Pentagon Press Secretary Peter Cook briefs reporters Nov. 22, 2016, at the Pentagon in Washington, D.C.

Pentagon Press Secretary Peter Cook briefs reporters Nov. 22, 2016, at the Pentagon in Washington, D.C. (Jette Carr/Department of Defense)

WASHINGTON — Two members of the Islamic State group involved in planning the deadly November 2015 terrorist attack in Paris were among three militants killed last week in an airstrike in Syria, the Pentagon said Tuesday.

The men – identified as Salah Gourmat, Sammy Djedou and Walid Hamman – were riding in a vehicle in Raqqa when they were killed, said Navy Capt. Jeff Davis, a Pentagon spokesman. All three were planning more attacks on Western targets, Davis said.
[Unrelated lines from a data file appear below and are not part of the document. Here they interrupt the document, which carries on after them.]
import Summits.CriticalPhenomena.Ising3DConformalLimit.Theorems.PerfectScreeningGaussianLimitNotScreenedMarkovRegression
import Summits.CriticalPhenomena.Ising3DConformalLimit.Theorems.PerfectScreeningGaussianLimitNotScreenedFormRiemannLimit
import Summits.CriticalPhenomena.Ising3DConformalLimit.Theorems.PerfectScreeningGaussianLimitNotScreenedContQSharp
import HarnessLib

/-!
# Crux `GaussianLimitNotScreened` (stmt-CriticalPhenomena-13886), line `single-layer-linear-regression`:
# the `Δ = 1/2` slice of single-layer linear regression (registered stub `stub_regressionLinearisesAtHalf`)

THEOREM-ONLY file. At `Δ = 1/2` the statement "for every `ε > 0` some macroscopic linear statistic
`Σ_u n⁻²φ(u/n)σ_{(0,u)}` of the layer spins predicts the deep spin `σ_{(n,0,0)}` up to a mean-square
residual `≤ ε·G(2n e₀)`, for all large depths `n` and then all large boxes `L`" is a THEOREM for every
non-degenerate Möbius-covariant pointwise limit (no Gaussianity is needed). It is assembled from three
LANDED ingredients of the line:

* sharpness of the Riesz balayage bound (`stub_contQSharp`, at `Δ = 1/2`, `η = ε/4`): a continuous
  profile `φ` supported in the ball of radius `R` (a truncated Poisson kernel) with `Q_{1/2}(φ) > 1/2 − ε/4`,
  so that `1 − 4^{1/2}·Q_{1/2}(φ) < ε/2`;
* the two-point Riemann limit of the regression form (`stub_formRiemannLimit`, at `Δ = 1/2`):
  `form(n)/G(2n e₀) → 1 − 4^{1/2}·Q_{1/2}(φ)`, hence `form(n) < ε·G(2n e₀)` for all large `n`;
* the Markov regression limit (`stub_markovRegression`): the finite-volume mean-square residual of
  `E_L[σ_{(n,0,0)} | layer]` against `Σ_u n⁻²φ(u/n)σ_{(0,u)}` tends to `form(n)` as `L → ∞`.

References: J. Glimm, A. Jaffe, *Quantum Physics* (2nd ed., 1987), §6.1 [GlimmJaffe1987];
N. S. Landkof, *Foundations of Modern Potential Theory* (1972), Ch. IV §5 [Landkof1972].
-/

noncomputable section

namespace Summit.CriticalPhenomena.Ising3DConformalLimit.Cruxes.GaussianLimitNotScreened.SingleLayerLinearRegression

open MeasureTheory Filter Topology
open Literature.Probability.LatticeModels

/-- At `Δ = 1/2` the efficiency defect `1 − 4^{1/2}·Q_{1/2}(φ)` of a macroscopic linear statistic can be
made `< ε`: take the profile of `stub_contQSharp` with `η = ε/4` (`4^{1/2} = 2`).
[cite: Landkof1972, Chapter IV §5] -/
theorem atHalf_exists_profile (ε : ℝ) (hε : 0 < ε) :
    ∃ (φ : E2 → ℝ) (R : ℕ), Continuous φ ∧ (∀ v : E2, (R : ℝ) ≤ ‖v‖ → φ v = 0) ∧
      1 - (4:ℝ) ^ (1 / 2 : ℝ) * contQ (1 / 2) φ < ε := by
  obtain ⟨φ, R, hφc, hφR, hQ⟩ :=
    stub_contQSharp (1 / 2) le_rfl (by norm_num) (ε / 4) (by positivity)
  have h4 : (4:ℝ) ^ (1 / 2 : ℝ) = 2 := by
    rw [show (4:ℝ) = 2 ^ (2:ℝ) by norm_num, ← Real.rpow_mul (by norm_num)]
    norm_num
  refine ⟨φ, R, hφc, hφR, ?_⟩
  rw [h4]
  linarith

/-- **Registered stub `stub_regressionLinearisesAtHalf`** (the `Δ = 1/2` slice of single-layer linear
regression, a THEOREM for every non-degenerate Möbius limit): for every `ε > 0` there is a continuum
profile `φ ∈ C_c(ℝ²)` such that for all large depths `n` and then all large boxes `L`,
`E_L[(E_L[σ_{(n,0,0)}|layer] − Σ_u n⁻²φ(u/n)σ_{(0,u)})²] ≤ ε·G(2n e₀)`. Proof: `atHalf_exists_profile`
gives `φ`, `R` with `1 − 4^{1/2}Q_{1/2}(φ) < ε`; the two-point Riemann limit `stub_formRiemannLimit` at
`Δ = 1/2` makes `form(n) < ε·G(2n e₀)` for large `n` (`G(2n e₀) > 0`, `criticalTwoPoint_axis_pos`), and
the Markov regression limit `stub_markovRegression` makes the finite-volume residual `< ε·G(2n e₀)` for
large `L`. [cite: GlimmJaffe1987, §6.1 Remark 'Transfer matrix of statistical physics', pp. 89–90] -/
theorem stub_regressionLinearisesAtHalf : ∀ (ρ : ℝ → ℝ) (S : CorrFamily 3), (∀ δ ∈ Set.Ioc (0:ℝ) 1, 0 < ρ δ) → HasPointwiseScalingLimit (criticalCorr 3) ρ S → IsNondegenerateTwoPoint S → IsMoebiusCovariant (1/2) S → ∀ ε : ℝ, 0 < ε → ∃ (φ : E2 → ℝ) (R : ℕ), Continuous φ ∧ (∀ v : E2, (R : ℝ) ≤ ‖v‖ → φ v = 0) ∧ ∀ᶠ n : ℕ in atTop, ∀ᶠ L : ℕ in atTop, msResidual n (layerBox R n) (profileCoeff φ n) L ≤ ε * criticalTwoPoint 3 (Pi.single 0 ((2 * n : ℕ) : ℤ)) := by
  intro ρ S hρ hlim hnd hMo ε hε
  -- Step 1: a profile nearly saturating the balayage bound at `Δ = 1/2`
  obtain ⟨φ, R, hφc, hφR, hκ⟩ := atHalf_exists_profile ε hε
  -- Step 2: Riemann limit of the regression form, then the Markov regression limit in the box
  have hB := stub_formRiemannLimit ρ (1 / 2) S hρ hlim hnd hMo φ R hφc hφR
  refine ⟨φ, R, hφc, hφR, ?_⟩
  have hG2pos : ∀ n : ℕ, 0 < criticalTwoPoint 3 (Pi.single 0 ((2 * n : ℕ) : ℤ)) := fun n =>
    criticalTwoPoint_axis_pos (2 * n)
  filter_upwards [hB.eventually_lt_const hκ] with n hn
  rw [div_lt_iff₀ (hG2pos n)] at hn
  filter_upwards [(stub_markovRegression n (layerBox R n) (profileCoeff φ n)).eventually_lt_const hn]
    with L hL
  exact hL.le

end Summit.CriticalPhenomena.Ising3DConformalLimit.Cruxes.GaussianLimitNotScreened.SingleLayerLinearRegression

end
/-- The acceptance probability of a `T`-query algorithm has multilinear degree `≤ 2T` on the cube
(Lemma 4.2, in the cube-degree vocabulary `Optimization.HasDegreeLE`). [cite: BealsEtAl2001, Lemma 4.2] -/
theorem hasDegreeLE_acceptProb (A : QQueryAlg N) :
    Literature.Combinatorics.Optimization.HasDegreeLE (2 * A.queries) fun x => A.acceptProb x := by
  obtain ⟨P, hP, h⟩ := exists_acceptPolynomial A
  exact ⟨P, hP, fun x => (h x).symm⟩

/-- For an error-free algorithm the acceptance probability IS the indicator of `f`.
[cite: BealsEtAl2001, §4 ("in the case of exact computation we must have `P(X) = f(X)`")] -/
theorem acceptProb_eq_ind (A : QQueryAlg N) {f : (Fin N → Bool) → Bool}
    (hA : A.ComputesWithError 0 Set.univ f) (x : Fin N → Bool) :
    A.acceptProb x = if f x = true then 1 else 0 := by
  cases hfx : f x
  · rw [if_neg (by simp)]
    exact le_antisymm ((hA x (Set.mem_univ _)).2 hfx) (A.acceptProb_nonneg x)
  · rw [if_pos rfl]
    have h1 : 1 - (0 : ℝ) ≤ A.acceptProb x := (hA x (Set.mem_univ _)).1 hfx
    exact le_antisymm (QQueryAlg.acceptProb_le_one' A x) (by simpa using h1)
variable {N L} in
/-- **SUPPLIER FACE OF THE PRIMED SLOT IN THIS CURRENCY**: an admissible averaging family, a version along it, admissible constants, (5) in the compact reading
and per-run representation data there give `PrintedUV3V'`. [cite: Balaban1985UV3, Thm 1 p.257 (compact reading) + Thm 2 p.272; Balaban1987RG1, (0.4)–(0.9) p.253] -/
theorem printedUV3V'_of_thm1Compact_perRun {𝔞 : AvgFamily₃ N L} (h𝔞 : AvgAdmissible₃ N 𝔞) (𝔗 : TFamilyA₃ N 𝔞) (c : Consts L) (hc : c.Adm)
    (h5 : B10.Thm1PrintedCompact (runsAtG N (runObjects₀A N 𝔞 𝔗 (Backgrounds.ofAvg N L 𝔞)) c))
    (hdata : ∀ S : Family L c.eps0, ∃ (C : B10Assembly.Consts) (W : SectB.TowerObjects S.1 (SU N)),
      W.toRunObjects = runObjects₀A N 𝔞 𝔗 (Backgrounds.ofAvg N L 𝔞) c S.1 ∧ Nonempty (B10Assembly.LeafSystem C W.pin.toTowerRun)) :
    PrintedUV3V' N L :=
  (printedUV3V'_iff_thm1Compact_and_perRun N L).2 ⟨𝔞, h𝔞, 𝔗, c, hc, h5, hdata⟩

/-- … and back: the primed slot yields an admissible averaging, a version, admissible constants, (5) (compact) and per-run data there.
[cite: Balaban1985UV3, Thm 1 p.257 (compact reading) + Thm 2 p.272; Balaban1987RG1, (0.4)–(0.9) p.253] -/
theorem thm1Compact_and_perRun_of_printedUV3V' (h : PrintedUV3V' N L) :
    ∃ (𝔞 : AvgFamily₃ N L) (_ : AvgAdmissible₃ N 𝔞) (𝔗 : TFamilyA₃ N 𝔞) (c : Consts L), c.Adm ∧
      B10.Thm1PrintedCompact (runsAtG N (runObjects₀A N 𝔞 𝔗 (Backgrounds.ofAvg N L 𝔞)) c) ∧
        ∀ S : Family L c.eps0, ∃ (C : B10Assembly.Consts) (W : SectB.TowerObjects S.1 (SU N)),
          W.toRunObjects = runObjects₀A N 𝔞 𝔗 (Backgrounds.ofAvg N L 𝔞) c S.1 ∧ Nonempty (B10Assembly.LeafSystem C W.pin.toTowerRun) :=
  (printedUV3V'_iff_thm1Compact_and_perRun N L).1 h

/-- **GIVEN PER-RUN DATA at an admissible `(𝔞, 𝔗, c)`, (5) in the compact reading there ALONE gives the primed slot** — the «relative to (5)» face a
run-by-run construction along an admissible averaging would use. [cite: Balaban1985UV3, Thm 1 p.257 (compact reading) + Thm 2 p.272] -/
theorem printedUV3V'_of_thm1Compact_given_perRun {𝔞 : AvgFamily₃ N L} (h𝔞 : AvgAdmissible₃ N 𝔞) (𝔗 : TFamilyA₃ N 𝔞) (c : Consts L) (hc : c.Adm)
    (hdata : ∀ S : Family L c.eps0, ∃ (C : B10Assembly.Consts) (W : SectB.TowerObjects S.1 (SU N)),
      W.toRunObjects = runObjects₀A N 𝔞 𝔗 (Backgrounds.ofAvg N L 𝔞) c S.1 ∧ Nonempty (B10Assembly.LeafSystem C W.pin.toTowerRun)) :
    B10.Thm1PrintedCompact (runsAtG N (runObjects₀A N 𝔞 𝔗 (Backgrounds.ofAvg N L 𝔞)) c) → PrintedUV3V' N L :=
  fun h5 => printedUV3V'_of_thm1Compact_perRun h𝔞 𝔗 c hc h5 hdata
/-- **Moonen–Zarhin Prop. (3.8) with (5.2), CM case, on all powers**: for `E` an elliptic curve of CM type and
`S` a SIMPLE abelian surface of CM type, every rational Hodge class on `E^{N+1} × S^{N+1}` is a `ℂ`-combination
of exterior products of rational Hodge classes of the two factors (`Hg(E × S) = Hg(E) × Hg(S)`, read through
Moonen–Zarhin (3.1)).  `E ∼ E'`, `S ∼ S'` realisations of CM types of an imaginary quadratic `k` and a quartic
`K` (`Milne1999.exists_isCMTyped_isIsogenous_of_isSimple`); `S'` simple ⟹ `k ↪̸ K` (§3) ⟹ rank additivity (§2)
⟹ product span for all products of copies (`hodgeClassesProductSpan_of_isIsogenous_biproduct_slots_of_typeRank_add`),
transported along `E^{N+1} ∼ ⨁_{N+1} E'`, `S^{N+1} ∼ ⨁_{N+1} S'`. [cite: MoonenZarhin1999LowDim, Prop. (3.8), (5.2) and §3 (3.1)]
[cite: vanGeemen1994HodgeAV, §3.6 (p. 236)] -/
theorem hodgeClassesProductSpan_powSucc_cmCurve_powSucc_of_isSimple_surface_of_isOfCMType (hE : E.dim = 1)
    (hEcm : IsOfCMType E) (hS : S.IsSimple) (hS2 : S.dim = 2) (hScm : IsOfCMType S) (N : ℕ) :
    HodgeClassesProductSpan (E.powSucc N) (S.powSucc N) := by
  -- CM-typed models of `E` and `S`
  obtain ⟨E', hE't, hEE'⟩ :=
    exists_isCMTyped_isIsogenous_of_isSimple E (isSimple_of_dim_le_one hE.le) (by omega) hEcm
  obtain ⟨S', hS't, hSS'⟩ := exists_isCMTyped_isIsogenous_of_isSimple S hS (by omega) hScm
  obtain ⟨Φk, _, ιE, θE, hE'⟩ := hE't
  rename_i k _ _ _
  obtain ⟨ΦK, _, ιS, θS, hS'⟩ := hS't
  rename_i K _ _ _
  -- degrees `[k : ℚ] = 2`, `[K : ℚ] = 4`
  have hdE : E'.dim = 1 := by
    obtain ⟨f, hf⟩ := hEE'
    rw [← dim_eq_of_isIsogeny hf, hE]
  have hdS : S'.dim = 2 := by
    obtain ⟨f, hf⟩ := hSS'
    rw [← dim_eq_of_isIsogeny hf, hS2]
  have hk : Module.finrank ℚ k = 2 := by rw [finrank_eq_two_mul_dim_of_isCMTypeRealisation hE', hdE]
  have hK : Module.finrank ℚ K = 4 := by rw [finrank_eq_two_mul_dim_of_isCMTypeRealisation hS', hdS]
  -- `S'` is simple, so `k` does not embed in `K`
  have he : IsEmpty (k →+* K) :=
    isEmpty_ringHom_of_isSimple_of_isCMTypeRealisation Φk hk hK hS' (hS.of_isIsogenous hSS')
  -- rank additivity and the product-span property on all products of copies
  exact hodgeClassesProductSpan_of_isIsogenous_biproduct_slots_of_typeRank_add
    (K := fun _ : Fin 1 => k) (K' := fun _ : Fin 1 => K) (Φ := fun _ => Φk) (Φ' := fun _ => ΦK)
    (A := fun _ => E') (A' := fun _ => S') (fun _ => hE') (fun _ => hS')
    (typeRank_sum_add_one_eq_of_finrank_eq_two_of_isEmpty Φk ΦK hk he)
    (fun _ : Fin (N + 1) => (0 : Fin 1)) (fun _ : Fin (N + 1) => (0 : Fin 1))
    ((isIsogenous_powSucc hEE' N).trans (isIsogenous_powSucc_biproduct E' N))
    ((isIsogenous_powSucc hSS' N).trans (isIsogenous_powSucc_biproduct S' N))

/-- **THE ROW R19 — Moonen–Zarhin Thm. 0.1 (4) for `E_k × S`: an elliptic curve of CM type times a SIMPLE abelian
surface of CM type is stably nondegenerate** (`B = D` on all powers): product span on every `E^{N+1} × S^{N+1}`
(previous theorem) and condition (D) for `E` (`EllipticCurve.isStablyNondegenerate`) and for `S`
(`AbelianVariety.isStablyNondegenerate_of_isSimple_surface`), glued by
`isStablyNondegenerate_prod_of_forall_productSpan_powSucc`. [cite: MoonenZarhin1999LowDim, Thm. 0.1 (4), Prop. (3.8) and (5.2)]
[cite: Gordon1999HodgeAVSurvey, Thm. 7.5 (1) and Def. 7.6] -/
theorem isStablyNondegenerate_cmCurve_prod_of_isSimple_surface_of_isOfCMType (hE : E.dim = 1)
    (hEcm : IsOfCMType E) (hS : S.IsSimple) (hS2 : S.dim = 2) (hScm : IsOfCMType S) :
    IsStablyNondegenerate (E.prod S) :=
  isStablyNondegenerate_prod_of_forall_productSpan_powSucc E S
    (hodgeClassesProductSpan_powSucc_cmCurve_powSucc_of_isSimple_surface_of_isOfCMType hE hEcm hS hS2 hScm)
    (EllipticCurve.isStablyNondegenerate hE) (AbelianVariety.isStablyNondegenerate_of_isSimple_surface S hS hS2)

/-- `B = D` on every power `(E × S)^{N+1}`, `E` a CM elliptic curve, `S` a simple CM surface.
[cite: MoonenZarhin1999LowDim, Thm. 0.1 (4)] -/
theorem isDivisorGenerated_powSucc_cmCurve_prod_of_isSimple_surface_of_isOfCMType (hE : E.dim = 1)
    (hEcm : IsOfCMType E) (hS : S.IsSimple) (hS2 : S.dim = 2) (hScm : IsOfCMType S) (N : ℕ) :
    IsDivisorGenerated ((E.prod S).powSucc N) :=
  isStablyNondegenerate_cmCurve_prod_of_isSimple_surface_of_isOfCMType hE hEcm hS hS2 hScm N

/-- The Hodge conjecture for every power `(E × S)^{N+1}`, `E` a CM elliptic curve, `S` a simple CM surface —
unconditionally (no HC_CM). [cite: MoonenZarhin1999LowDim, Thm. 0.1 (4)] [cite: vanGeemen1994HodgeAV, §2.4 and Lemma 3.7] -/
theorem hodgeConjectureFor_powSucc_cmCurve_prod_of_isSimple_surface_of_isOfCMType (hE : E.dim = 1)
    (hEcm : IsOfCMType E) (hS : S.IsSimple) (hS2 : S.dim = 2) (hScm : IsOfCMType S) (N : ℕ) :
    HodgeConjectureFor ((E.prod S).powSucc N).dim ((E.prod S).powSucc N).X :=
  (isStablyNondegenerate_cmCurve_prod_of_isSimple_surface_of_isOfCMType hE hEcm hS hS2 hScm).hodgeConjectureFor_powSucc N

end CMRow

/-! ### §5 Every elliptic curve times every abelian surface is stably nondegenerate -/

section Threefolds

variable {E S : AbelianVariety ℂ}

/-- **An elliptic curve times a SIMPLE abelian surface is stably nondegenerate** — all cases: both of CM type
(§4), otherwise `isStablyNondegenerate_curve_prod_of_isSimple_surface_of_not_and_isOfCMType` (programmes R16/R15).
[cite: MoonenZarhin1999LowDim, Thm. 0.1 (4) and (5.2)] -/
theorem isStablyNondegenerate_curve_prod_simple_surface (hE : E.dim = 1) (hS : S.IsSimple) (hS2 : S.dim = 2) :
    IsStablyNondegenerate (E.prod S) := by
  by_cases h : IsOfCMType E ∧ IsOfCMType S
  · exact isStablyNondegenerate_cmCurve_prod_of_isSimple_surface_of_isOfCMType hE h.1 hS hS2 h.2
  · exact isStablyNondegenerate_curve_prod_of_isSimple_surface_of_not_and_isOfCMType hE hS hS2 h

/-- **EVERY elliptic curve times EVERY abelian surface is stably nondegenerate** (`S` simple: the previous
theorem; `S` not simple: `isStablyNondegenerate_curve_prod_surface_of_not_isSimple`, Tate / van Geemen Thm. 4.3).
[cite: MoonenZarhin1999LowDim, Thm. 0.1 (4) and (5.2)] [cite: vanGeemen1994HodgeAV, Thm. 4.3] -/
theorem isStablyNondegenerate_curve_prod_surface (hE : E.dim = 1) (hS2 : S.dim = 2) :
    IsStablyNondegenerate (E.prod S) := by
  by_cases hS : S.IsSimple
  · exact isStablyNondegenerate_curve_prod_simple_surface hE hS hS2
  · exact isStablyNondegenerate_curve_prod_surface_of_not_isSimple hE hS2 hS

end Threefolds

end Literature.AlgebraicGeometry.HodgeTheory

end
import Mathlib
import HarnessLib
import Summits.RiemannHypothesis.RiemannHypothesis.Theorems.EarlyAppointmentsRemainder0XiEtaLedgerArith
import Summits.RiemannHypothesis.RiemannHypothesis.Theorems.EarlyAppointmentsRemainder0XiLogIntegrals
import Summits.RiemannHypothesis.RiemannHypothesis.Theorems.EarlyAppointmentsRemainder0XiTruncationHelper
import Summits.RiemannHypothesis.RiemannHypothesis.Theorems.EarlyAppointmentsRemainder0XiSubstitutionHelper
import Summits.RiemannHypothesis.RiemannHypothesis.Theorems.EarlyAppointmentsRemainder0XiFarKernelWindowBounds
import Summits.RiemannHypothesis.RiemannHypothesis.Theorems.EarlyAppointmentsRemainder0XiFarKernelTailBound
import Summits.RiemannHypothesis.RiemannHypothesis.Theorems.EarlyAppointmentsRemainder0XiUpperIntegralFTC

/-!
# Additional Definitions for Far Log-Kernel Sharp Stub

Adds mainIntegral and FarLogKernelSharp definitions, reusing T_PT/boxHalfWidth/lowStart from
EtaLedgerArith. Also provides parameter bounds and the log_div_twoPi_bound lemma.

Supports stmt-RiemannHypothesis-24730 (Remainder0Xi crux).
-/

set_option linter.dupNamespace false
namespace Summit.RiemannHypothesis.RiemannHypothesis.Cruxes.Remainder0Xi.Rho2V2

open scoped BigOperators Topology Classical
open Real Complex MeasureTheory Set Filter

open Summit.RiemannHypothesis.RiemannHypothesis.Theorems.EarlyAppointmentsRemainder0Xi
open Summit.RiemannHypothesis.RiemannHypothesis.Theorems.EarlyAppointmentsRemainder0Xi.FarKernel
open Summit.RiemannHypothesis.RiemannHypothesis.Theorems.EarlyAppointmentsRemainder0Xi.SubstitutionHelpers
open Summit.RiemannHypothesis.RiemannHypothesis.Theorems.EarlyAppointmentsRemainder0Xi.UpperIntegral
open Summit.RiemannHypothesis.RiemannHypothesis.Theorems.EarlyAppointmentsRemainder0Xi.Helpers

-- T_PT, boxHalfWidth, lowStart are imported from EtaLedgerArith

/-- MAIN(x): the far-field integral. -/
noncomputable def mainIntegral (x : ℝ) : ℝ :=
  (1 / (2 * Real.pi)) * ((∫ t in lowStart..(x - boxHalfWidth),
      Real.log (t / (2 * Real.pi)) * (2 * x / (x ^ 2 - t ^ 2)))
    + ∫ t in Ioi (x + boxHalfWidth),
      Real.log (t / (2 * Real.pi)) * (2 * x / (x ^ 2 - t ^ 2)))

/-- **FarLogKernelSharp**: |MAIN(x) + π/4| ≤ log(x)·191/x. -/
def FarLogKernelSharp : Prop :=
  ∀ x : ℝ, T_PT / 2 < x →
    |mainIntegral x + Real.pi / 4| ≤ Real.log x * (135 + 4 * lowStart) / x

/-- T_PT/2 is large enough for good estimates. -/
lemma T_PT_half_large : (1000 : ℝ) < T_PT / 2 := by norm_num [T_PT]

/-- Positivity of x for x > T_PT/2. -/
lemma pos_of_T_PT_half_lt {x : ℝ} (hx : T_PT / 2 < x) : 0 < x := by
  have h1 : (0 : ℝ) < 1000 := by norm_num
  have h2 : (1000 : ℝ) < T_PT / 2 := T_PT_half_large
  linarith

/-- boxHalfWidth/x is small for large x. -/
lemma boxHalfWidth_div_x_small {x : ℝ} (hx : T_PT / 2 < x) : boxHalfWidth / x ≤ 1 / 4 := by
  have hx_pos := pos_of_T_PT_half_lt hx
  have h : x > 67.5 * 4 := by linarith [T_PT_half_large]
  rw [div_le_iff₀ hx_pos]
  have hbhw : boxHalfWidth = 67.5 := by norm_num [boxHalfWidth]
  calc boxHalfWidth = 67.5 := hbhw
    _ ≤ x / 4 := by linarith
    _ = 1 / 4 * x := by ring

/-- lowStart/x is small for large x. -/
lemma lowStart_div_x_small {x : ℝ} (hx : T_PT / 2 < x) : lowStart / x ≤ 1 / 2 := by
  have hx_pos := pos_of_T_PT_half_lt hx
  have h : x > 14 * 2 := by linarith [T_PT_half_large]
  rw [div_le_iff₀ hx_pos]
  linarith

/-- The log(x/2π) factor is bounded by log(x) for x > 1000. -/
lemma log_div_twoPi_bound {x : ℝ} (hx : 1000 < x) :
    |Real.log (x / (2 * Real.pi))| ≤ Real.log x := by
  have hx_pos : 0 < x := by linarith
  have h2pi : 0 < 2 * Real.pi := by positivity
  have hlog_2pi_pos : 0 < Real.log (2 * Real.pi) := by
    rw [Real.log_pos_iff h2pi.le]
    calc 1 < 6 := by norm_num
      _ < 2 * Real.pi := by nlinarith [Real.pi_gt_three]
  have hdiv_gt_one : 1 < x / (2 * Real.pi) := by
    rw [one_lt_div h2pi]
    calc 2 * Real.pi < 2 * 4 := by nlinarith [Real.pi_lt_four]
      _ < 1000 := by norm_num
      _ < x := hx
  have hlog_pos : 0 < Real.log (x / (2 * Real.pi)) := Real.log_pos hdiv_gt_one
  rw [abs_of_pos hlog_pos, Real.log_div hx_pos.ne' h2pi.ne']
  linarith

end Summit.RiemannHypothesis.RiemannHypothesis.Cruxes.Remainder0Xi.Rho2V2
import Mathlib
import HarnessLib

/-!
# QUANT lane R8, front "FAR beyond trees", layer one — THE DEGREE-THREE GATE AT THE OBSERVER, LXXIVc: the CORNER LINE of cell (9,9) —
# CLOSED-FORM regime `b (small σ)` of the chart-D system

builds on p205010 (kernel theorem, internal audit signed; external expert review pending)

Support file (`--supports stmt-CriticalPhenomena-4575`), seat `prim-quant-p1` (gen 37); memo
`run/shared/lean/prim/quant/prim-quant-p1-g37/FOR-LEAD-GATE3-CORNERLINE.md`.  Mathlib-only real algebra on the chart-D system of file LV
(`Gate3.chartC_of_chartD` / `Gate3.red8_of_chartD`); standard axioms; no sorries; no definitions.  GENERATED by `work/gen_kernel.py` (p1 g37).

THE POINT.  The last open patch of the degree-three gate below `p = 1/20` is the cell `r₁, r₂ ∈ [9/10, 1)` below `nn·p = 5/8`, whose box
certificates (charts C, D, Db of p1 g32–g34) fail exactly at the corner line `ε = 1 − r₁ → 0, u = 1/nn → 0` and at the triple corner `σ = nn·p → 0`
(g34 memo §4/§8, g36 memo §6): the degree-2 polynomial multipliers blow up like `1/ε`.  Dividing by `ε`, `σ`, `B₁`, `B₂` is harmless in a
closed-form proof, and four elementary chains of the chart-D inequalities (real algebra, with the non-polynomial steps `(1−κ)D < Y` from
`g_v`, the `B₂`-free / `B₁`-free combinations of `g₁, g₂`, Harris rows `U1, U2, K1, K2`, the form `g_S` and the mean row `E`) cover the
whole cell (four files LXXIVa–d, cover in LXXV):
* `chartD_cp` — `Δ' ≤ κ·c₀'` (contains the coupled regime `Δ' ≤ 0`): `U2 ∘ (g₁,g₂) ∘ g_v` bound the observer cells by `φ·Y`, contradiction with `g₁,g₂`;
* `chartD_a`  — the CORNER-LINE regime (`ε(1+θ) ≲ 3σ`): the same bound `Y < Ψ·B₁` fed into `K1` against `g_S`;
* `chartD_b`  — the SMALL-σ regime (`ε(1+θ) ≳ 3σ/2`, `u` small): the mean row `E` bounds `Y`, then `K1 + K2` against `g_S`;
* `chartD_d`  — the MANY-RELAYS regime (`u ≳ ε`): `E` bounds `Y`, `U1, U2` bound `u·Bᵢ` by `φ·Y`, and the two bounds multiply to a contradiction.
Here `κ = σu`, `Y = a0 + c0`, `Δ' = (1−κ)² − (1−(1−κ)ε)(1−(1−κ)θε)`, `c₀', c₀''` the `a0`-coefficients of the two `g`-combinations; the regime
hypotheses are explicit polynomial inequalities in `(σ, u, ε, θ)` and free bound parameters (`Ψ`, `c̄`, `s̄`, `Ȳ`), supplied by the cover file.
[cite: KozmaNitzan2024, Conjecture 3 (p. 15)]; [this work].
-/

noncomputable section

namespace Summit.CriticalPhenomena.PercolationContinuityZ3.Theorems

namespace Quant

namespace Gate3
Information collected recently from territory retaken from the Islamic State group in Iraq and Syria helped the U.S.-led coalition with targeting the Dec. 4 drone strike inside Raqqa, the terrorist group’s de facto capital in Syria, Pentagon Press Secretary Peter Cook said.

“As the coalition and our local partners continue to take territory from [the Islamic State group] on the ground in both Iraq and Syria, this strike highlights our relentless efforts to simultaneously target [the group’s] members who seek to attack the United States, our interests, and our allies around the world,” Cook said.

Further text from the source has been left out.